The value passed to each call specifies how to extract values from that dimension:

Any dimensions which are not specified because the length of the ViewDef expression is smaller than the dimensionality of the parent array will be considered full-dimension selections:

* a[view(3)] == a[view(3)()()()()];
*

Arithmetic Operators and Comparison

Arrays provide element-wise arithmetic operations that make use of expression templates:

* Array<double,2,2> a = allocate(makeVector(3,4));
* // initialize the elements of 'a'
* Array<double,2,2> b = allocate(a.getShape());
* b = a * 3 + 2; // this expression is lazy, and never allocates a temporary array
*

We can simplify the previous example by initializing 'b' with the copy() function, which is simply a shortcut for allocate and assign:

* Array<double,2,2> a = allocate(makeVector(3,4));
* // initialize the elements of 'a'
* Array<double,2,2> b = copy(a * 3 + 2);
*

As a rule, ndarray never allocates memory for a new unless you explicitly tell it to with the allocate() or copy() functions.

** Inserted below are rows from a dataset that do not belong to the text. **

import Summits.CriticalPhenomena.CardyFormulaZ2.Theses.CardyFlipRusso
import Literature.Analysis.FunctionSpaces.PoissonMecke
import Literature.Probability.RandomPlanarGeometry.ImageUnivalent

/-!
# Vocabulary of the line `moebius-exact-delaunay-dilation-ward` for the crux `VoronoiHubFromSmirnov`
# (stmt-CriticalPhenomena-6433, route `CardyFlipRusso`, sub-problem `CardyFormulaZ2`)

DEFINITIONS MODULE of the checked skeleton
`Cruxes/VoronoiHubFromSmirnov/Lines/moebius_exact_delaunay_dilation_ward.lean` (planner
`planner-cruxplan-stmt-CriticalPhenomena-6433-moebius-exact-delaun-0`, lead
`prover-line-stmt-CriticalPhenomena-6433-a1-0`; `ledger skeleton check` registered the five stubs
`stub_measurableCrossEvent`, `stub_meckeRusso`, `stub_dilationWard`, `stub_conformalTransport`,
`stub_identification`).  It carries, sorry-free and VERBATIM from the skeleton, the line's vocabulary —
the crux's crossing event `crossEvent` (the set of the route decl
`Summit.CriticalPhenomena.CardyFormulaZ2.Theses.CardyFlipRusso.VoronoiHubFromSmirnov`, spelled out),
the Poisson law chooser `poissonLaw` / `lawBW`, the homogeneous and inhomogeneous annealed crossing
probabilities `homCrossProb` / `crossProb`, admissible intensity profiles and test weights
(`AdmissibleDensity`, `TestWeight`, `densityPath`, `intensity`), one-nucleus insertion `insertAt` and
the annealed one-cell insertion response `insResp`, the two intermediate milestones `DensityBlind`,
`ConformalNull` — and the five stub STATEMENTS `Sig.stub_*` (each a `def … : Prop` to be PROVED by a
helper file `Theorems/CardyFlipRussoVoronoiHubFromSmirnov<Stub>.lean`, `--supports
stmt-CriticalPhenomena-6433`), so that the stub files and the closing skeleton share ONE copy of every
object.  Nothing in this file is asserted.

Sources: I. Benjamini, O. Schramm, *Conformal invariance of Voronoi percolation*, Comm. Math. Phys.
197 (1998) 75–107, Thm 2.1, Thm 5.6, §10 Conj. 10.1; G. Last, M. Penrose, *Lectures on the Poisson
Process* (CUP 2017), Thm 4.1 (Mecke), Thm 19.1/19.3 (perturbation formula); B. Bollobás, O. Riordan,
*Percolation* (CUP 2006), Ch. 8 §8.1–8.2 (random Voronoi percolation, the black region and the
crossing event `H(R)`); F. Camia, C. M. Newman, Probab. Theory Related Fields 139 (2007) (SLE₆
identification).
-/

noncomputable section

namespace Summit.CriticalPhenomena.CardyFormulaZ2.Cruxes.VoronoiHubFromSmirnov.MoebiusExactDelaunayDilationWard

open scoped Topology ENNReal Interval
open Filter Set MeasureTheory
open Literature.Analysis.FunctionSpaces
open Literature.Probability.RandomPlanarGeometry

/-! ### The crux's objects, named -/

/-- The crux's crossing event at mesh `δ` (verbatim the set of the route decl): pairs
`c = (black nuclei, white nuclei)` in CONFIGURATION coordinates (the physical nuclei are `δ • c`)
whose closed black region `{z | dist (z/δ, c.1) ≤ dist (z/δ, c.2)}` contains a continuum path
inside `closure Ω` from the arc `(ab) = R.arc 0` to the arc `(cd) = R.arc 2`. -/
def crossEvent (R : ConformalRectangle) (δ : ℝ) : Set (PointConfig ℂ × PointConfig ℂ) :=
  {c | ∃ x ∈ R.arc 0, ∃ y ∈ R.arc 2, JoinedIn (closure R.carrier ∩
    {z | Metric.infDist (z / (δ : ℂ)) (c.1 : Set ℂ) ≤ Metric.infDist (z / (δ : ℂ)) (c.2 : Set ℂ)})
      x y}

/-- THE Poisson law with intensity `μ` (Kingman existence `existsUnique_isPoissonPointProcess_holds`
and Rényi uniqueness `IsPoissonPointProcess.unique_holds`, both PROVED in tree); a junk measure if no
Poisson process of intensity `μ` exists (never the case for the absolutely continuous locally finite
intensities below). -/
def poissonLaw (μ : Measure ℂ) : Measure (PointConfig ℂ) :=
  Classical.epsilon fun P : Measure (PointConfig ℂ) => IsPoissonPointProcess μ P

/-- Two INDEPENDENT Poisson processes of the same intensity `μ`: (black nuclei, white nuclei) —
the annealed fair-coin Voronoi colouring. -/
def lawBW (μ : Measure ℂ) : Measure (PointConfig ℂ × PointConfig ℂ) :=
  (poissonLaw μ).prod (poissonLaw μ)

/-- The homogeneous annealed crossing probability of `R` at mesh `δ`: the crux's functional once its
universally quantified `PB`, `PW` are identified with `poissonLaw volume` by Rényi uniqueness
(`VoronoiHubFromSmirnov_of`). -/
def homCrossProb (R : ConformalRectangle) (δ : ℝ) : ℝ :=
  (lawBW volume).real (crossEvent R δ)

/-- Admissible intensity PROFILES `ρ : ℂ → ℝ` (physical coordinates): smooth, everywhere positive,
and equal to `1` outside a compact set (so that only a finite-mass part of the intensity is deformed
and `log ρ` is a smooth compactly supported weight). -/
def AdmissibleDensity (ρ : ℂ → ℝ) : Prop :=
  ContDiff ℝ (⊤ : ℕ∞) ρ ∧ HasCompactSupport (fun x => ρ x - 1) ∧ ∀ x, 0 < ρ x

/-- Test weights for the Ward identity: smooth and compactly supported (physical coordinates). -/
def TestWeight (w : ℂ → ℝ) : Prop :=
  ContDiff ℝ (⊤ : ℕ∞) w ∧ HasCompactSupport w

/-- The linear density path `ρ_t = 1 + t (ρ − 1)` from the homogeneous profile (`t = 0`) to `ρ`
(`t = 1`); positive for `t ∈ [0,1]` when `ρ > 0`. Its `t`-derivative is the `t`-INDEPENDENT weight
`ρ − 1`. -/
def densityPath (ρ : ℂ → ℝ) (t : ℝ) (x : ℂ) : ℝ :=
  1 + t * (ρ x - 1)

/-- The intensity measure of ONE colour at mesh `δ` along the path, in configuration coordinates:
density `ρ_t(δ z)` with respect to Lebesgue measure (push-forward by `z ↦ δ z` is the physical
intensity `δ⁻² ρ_t(w) dw`). At `t = 0` it is `volume` (`intensity_zero`). -/
def intensity (ρ : ℂ → ℝ) (t δ : ℝ) : Measure ℂ :=
  volume.withDensity fun z => ENNReal.ofReal (densityPath ρ t ((δ : ℂ) * z))

/-- The annealed crossing probability of `R` at mesh `δ` in the inhomogeneous model `ρ_t`. -/
def crossProb (ρ : ℂ → ℝ) (t : ℝ) (R : ConformalRectangle) (δ : ℝ) : ℝ :=
  (lawBW (intensity ρ t δ)).real (crossEvent R δ)

/-- Insertion of one nucleus at `z` (configuration coordinates): `c ∪ {z}`, written with the tree's
`PointConfig.ofFn` as in the Mecke equation `multivariateMecke` (`m = 1`). -/
def insertAt (z : ℂ) (c : PointConfig ℂ) : PointConfig ℂ :=
  c ∪ PointConfig.ofFn ![z]

/-- **The annealed one-cell insertion response** at the configuration-coordinate point `z` in the
model `ρ_t` at mesh `δ`: `E[1_E(c₁ ∪ {z}, c₂) − 1_E(c)] + E[1_E(c₁, c₂ ∪ {z}) − 1_E(c)]` — the gain of
the crossing event under insertion of a BLACK nucleus at `z` (≥ 0, the event is black-increasing)
plus its gain under insertion of a WHITE nucleus at `z` (≤ 0).  By colour flip ∘ self-duality of
cell colourings the first term is the white-insertion loss of the conjugate crossing `(bc) ↔ (da)`,
so `insResp` is the card's ARC-ROTATION-ODD field `Δ = π⁻_{E*} − π⁻_E`; triage r1-1's exact form:
`insResp(z) = P(A₄(N_z)) · (1 − 2 P(E | A₄(N_z)))` with `A₄(N_z)` = "the four boundary clusters of the
ORIGINAL configuration all meet the closed new cell" — (4-arm insertion pivotality) × (colour-odd
polarisation). -/
def insResp (ρ : ℂ → ℝ) (t : ℝ) (R : ConformalRectangle) (δ : ℝ) (z : ℂ) : ℝ :=
  (lawBW (intensity ρ t δ)).real {c | (insertAt z c.1, c.2) ∈ crossEvent R δ}
    + (lawBW (intensity ρ t δ)).real {c | (c.1, insertAt z c.2) ∈ crossEvent R δ}
    - 2 * crossProb ρ t R δ

/-! ### Intermediate statements of the line (named, NOT stubs) -/

/-- DENSITY BLINDNESS (Benjamini–Schramm 1998, Density Invariance Conjecture 10.1, for the admissible
class): deforming the intensity profile from `1` to `ρ` changes the annealed crossing probability by
`o(1)` as `δ → 0⁺`.  Derived here from the Mecke identity and the Ward kernel (`densityBlind_of`). -/
def DensityBlind : Prop :=
  ∀ ρ, AdmissibleDensity ρ → ∀ R : ConformalRectangle,
    Tendsto (fun δ => crossProb ρ 1 R δ - crossProb ρ 0 R δ) (𝓝[>] 0) (𝓝 0)

/-- ASYMPTOTIC CONFORMAL INVARIANCE of the homogeneous annealed crossing probabilities, transport
form: for `h` holomorphic and injective on an open neighbourhood `U` of `closure Ω`, the crossing
probabilities of `R` and of its image rectangle `h • R = R.imageUnivalent h …` (Beffara 2008 Def. 3)
at the same mesh differ by `o(1)`.  Derived here from density blindness and the conformal transport
(`conformalNull_of`); it is the hypothesis of the identification stub. -/
def ConformalNull : Prop :=
  ∀ (R : ConformalRectangle) (h : ℂ → ℂ) (U : Set ℂ), IsOpen U →
    ∀ (hRU : closure R.carrier ⊆ U) (hd : DifferentiableOn ℂ h U) (hi : InjOn h U),
      Tendsto (fun δ => homCrossProb (R.imageUnivalent h (hd.mono hRU) (hi.mono hRU)) δ
        - homCrossProb R δ) (𝓝[>] 0) (𝓝 0)

/-! ### Stub signatures (`Sig.stub_X` is the statement of `stub_X`) -/

/-- S0 — MEASURABILITY OF THE CROSSING EVENT in the product of the count σ-algebras (plane
topology + Effros measurability of the random closed black region): `c ↦ (c.1 : Set ℂ)` is a
measurable random closed set (`{c | c ∩ U ≠ ∅} = {N(U) ≥ 1}`), hence so is the black region
`{z | infDist (z/δ, c.1) ≤ infDist (z/δ, c.2)} ∩ closure Ω` (a compact set cut out by a Carathéodory
function); `closure Ω` is a closed topological disc (Schoenflies) and the black region near it a finite
union of convex polygons, so the components of their intersection are locally connected continua,
"joined by a path" = "in one component" is a closed condition under Hausdorff convergence, and the
event is a countable Boolean combination of hitting events.  Needed by the Mecke identity (S1) and the
Ward kernel (S2) — the crux's own `Measure.real` is an outer measure until this is proved. (folklore) -/
def Sig.stub_measurableCrossEvent : Prop :=
  ∀ (R : ConformalRectangle) (δ : ℝ), 0 < δ → MeasurableSet (crossEvent R δ)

Element-wise comparisons are also supported, but not via overloaded operators:

* Array<double,2,2> a = allocate(makeVector(3,4));
* // initialize the elements of 'a'
* Array<double,2,2> b = allocate(makeVector(3,4));
* // initialize the elements of 'b'
* Array<bool,2,2> c = copy(equal(a, b));
*

The element-wise comparison functions (equal, not_equal, less, less_equal, greater, greater_equal) and logical operators (logical_and, logical_or, logical_not) are also lazy, and are most useful when used in conjunction with the reduction functions all() and any():

* Array<double,2,2> a = allocate(makeVector(3,4));
* // initialize the elements of 'a'
* Array<double,2,2> b = allocate(makeVector(3,4));
* // initialize the elements of 'b'
* bool v1 = all(logical_or(greater(a, b), greater(a, 3.0)));
* bool v2 = any(less(b, a));
*

Array does overload the equality and inequality operators, but these compare for "shallow" equality, not element-wise equality:

* Array<double,2,2> a = allocate(makeVector(3,4));
* Array<double,2,2> b = copy(a);
* bool v1 = (a == b); // false, because 'a' and 'b' do not share data.
* Array<double const,2,1> c(a);
* bool v2 = (a == c); // true, because 'a' and 'c' have the same data, shape, and strides.